Unfortunately, the devaluation of a university degree cannot be stopped as long as universities continue to operate as businesses that treat students as customers. When higher education establishments have to keep their customers satisfied, grade inflation will continue. For what better way of ensuring that students are satisfied and happy then by offering them high grades?
Apologists for the current system often claim that the reason why more and more students are getting higher marks is because the system of higher education has improved and students are working harder. A spokesman for Universities UK, the body representing universities, stated that "students are working harder and improvements in teaching and investment in academic support and widening participation initiatives are also leading to legitimate grade improvements."
In reality there is nothing ‘legitimate' about constant grade improvements. The reason why grades are rising is because university administrators are continually lowering the bar and making it easier for students to get the top marks. Academics are under constant pressure to adopt what is euphemistically referred-to as "positive marking."
As someone who has spent most of his professional life in academe, I have witnessed this process first-hand.
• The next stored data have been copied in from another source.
import Summits.Parity.GeneralizedHardyLittlewood.Theorems.FordMaynardNoSieveConst0164NegWitness0164SectionMomentsOuter
import Summits.Parity.GeneralizedHardyLittlewood.Theorems.FordMaynardNoSieveConst0164NegWitness0164SectionMomentsRaw

/-!
# Route `FordMaynardNoSieveConst0164`, crux `NegWitness0164` (stmt-Parity-19102), line `birth`,
# stub `stub_tweakNeg0164`: enclosure layer — section moments of the unit box, closed forms (G)

Helper file toward the certificate stub (K. Ford, J. Maynard, *On the theory of prime producing sieves*,
arXiv:2407.14368, §8).  Closed forms of the section moments
`M_{abc}(s) = ∫_{Δ₃(s)} 𝟙[u ∈ (0,1)³] u₀^a u₁^b u₂^c` (projection measure) on the ranges `s ∈ (0,1]`, `[1,2)`, `[2,3]`
for the exponent triples (2,2,0), (2,2,1), (2,2,2), assembled from `sectionMoment_peel_0164`, the inner closed forms and the outer range lemmas
(`…SectionMomentsPeel`, `…SectionMomentsOuter`) and the polynomial antiderivatives proved here.  These are the
coefficients of the piecewise-polynomial upper bounds of the α-families of (II') (`cell_integral_le_unitbox_0164`);
the values agree with the exact table in this hand's census (scripts/n3_moments.json), e.g. `M_{000} = ` Irwin–Hall.

Def-free.  References: [FordMaynard2024PrimeSieves] arXiv:2407.14368, §8 (proof of Theorem 2.7 (c)); folklore calculus.
-/

noncomputable section

open Finset MeasureTheory Set intervalIntegral
open scoped Classical
open Literature.NumberTheory.Sieve Literature.NumberTheory.Sieve.FordMaynard

namespace Summit.Parity.GeneralizedHardyLittlewood.FordMaynardNoSieveConst0164NegWitness0164

/-- Polynomial antiderivative (generated): `∫ t^0·P(s−t)` for `P = (1 / 30 : ℝ) * r ^ 5`. [folklore] -/
theorem outerInt_low_2_2_0_0164 (s lo hi : ℝ) :
    (∫ t in lo..hi, t ^ 0 * ((1 / 30 : ℝ) * (s - t) ^ 5)) =
      (((1 / 30 : ℝ) * s ^ 5) * hi ^ 1 / 1 + ((-(1 / 6) : ℝ) * s ^ 4) * hi ^ 2 / 2 + ((1 / 3 : ℝ) * s ^ 3) * hi ^ 3 / 3 + ((-(1 / 3) : ℝ) * s ^ 2) * hi ^ 4 / 4 + ((1 / 6 : ℝ) * s) * hi ^ 5 / 5 + ((-(1 / 30) : ℝ)) * hi ^ 6 / 6) -
      (((1 / 30 : ℝ) * s ^ 5) * lo ^ 1 / 1 + ((-(1 / 6) : ℝ) * s ^ 4) * lo ^ 2 / 2 + ((1 / 3 : ℝ) * s ^ 3) * lo ^ 3 / 3 + ((-(1 / 3) : ℝ) * s ^ 2) * lo ^ 4 / 4 + ((1 / 6 : ℝ) * s) * lo ^ 5 / 5 + ((-(1 / 30) : ℝ)) * lo ^ 6 / 6) := by
  have hderiv : ∀ t : ℝ, HasDerivAt (fun t : ℝ => ((1 / 30 : ℝ) * s ^ 5) * t ^ 1 / 1 + ((-(1 / 6) : ℝ) * s ^ 4) * t ^ 2 / 2 + ((1 / 3 : ℝ) * s ^ 3) * t ^ 3 / 3 + ((-(1 / 3) : ℝ) * s ^ 2) * t ^ 4 / 4 + ((1 / 6 : ℝ) * s) * t ^ 5 / 5 + ((-(1 / 30) : ℝ)) * t ^ 6 / 6)
      (t ^ 0 * ((1 / 30 : ℝ) * (s - t) ^ 5)) t := by
    intro t
    have h0 := ((hasDerivAt_pow 1 t).const_mul ((1 / 30 : ℝ) * s ^ 5)).div_const (1 : ℝ)
    have h1 := ((hasDerivAt_pow 2 t).const_mul ((-(1 / 6) : ℝ) * s ^ 4)).div_const (2 : ℝ)
    have h2 := ((hasDerivAt_pow 3 t).const_mul ((1 / 3 : ℝ) * s ^ 3)).div_const (3 : ℝ)
    have h3 := ((hasDerivAt_pow 4 t).const_mul ((-(1 / 3) : ℝ) * s ^ 2)).div_const (4 : ℝ)
    have h4 := ((hasDerivAt_pow 5 t).const_mul ((1 / 6 : ℝ) * s)).div_const (5 : ℝ)
    have h5 := ((hasDerivAt_pow 6 t).const_mul ((-(1 / 30) : ℝ))).div_const (6 : ℝ)
    refine (((((((h0.add h1).add h2).add h3).add h4).add h5).congr_of_eventuallyEq ?_).congr_deriv ?_)
    · exact Filter.Eventually.of_forall fun y => by simp only [Pi.add_apply]
    · push_cast; try ring
  rw [intervalIntegral.integral_eq_sub_of_hasDerivAt (fun t _ => hderiv t)
    ((by fun_prop : Continuous fun t : ℝ => t ^ 0 * ((1 / 30 : ℝ) * (s - t) ^ 5)).intervalIntegrable _ _)]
I still remember when I was criticised by an external course evaluator for not giving any of my students a ‘First'. The evaluator insisted that it was ‘good practice' to reward students generously. He more or less insinuated that if no student gets a First in the final exam there must be something wrong with the course and, by implication, with its academic convenor.
Other colleagues have had similar experiences. Any academic with a reputation for taking the marking of papers and exams too seriously soon comes under pressure from their managers, who will demand that they ‘mark more progressively.'
Mollycoddling grown adults
Of course, this is not a process that happens in isolation from wider social trends.
The current system of grading is dominated by a culture of positive reinforcement that more or less dictates that everyone is a winner.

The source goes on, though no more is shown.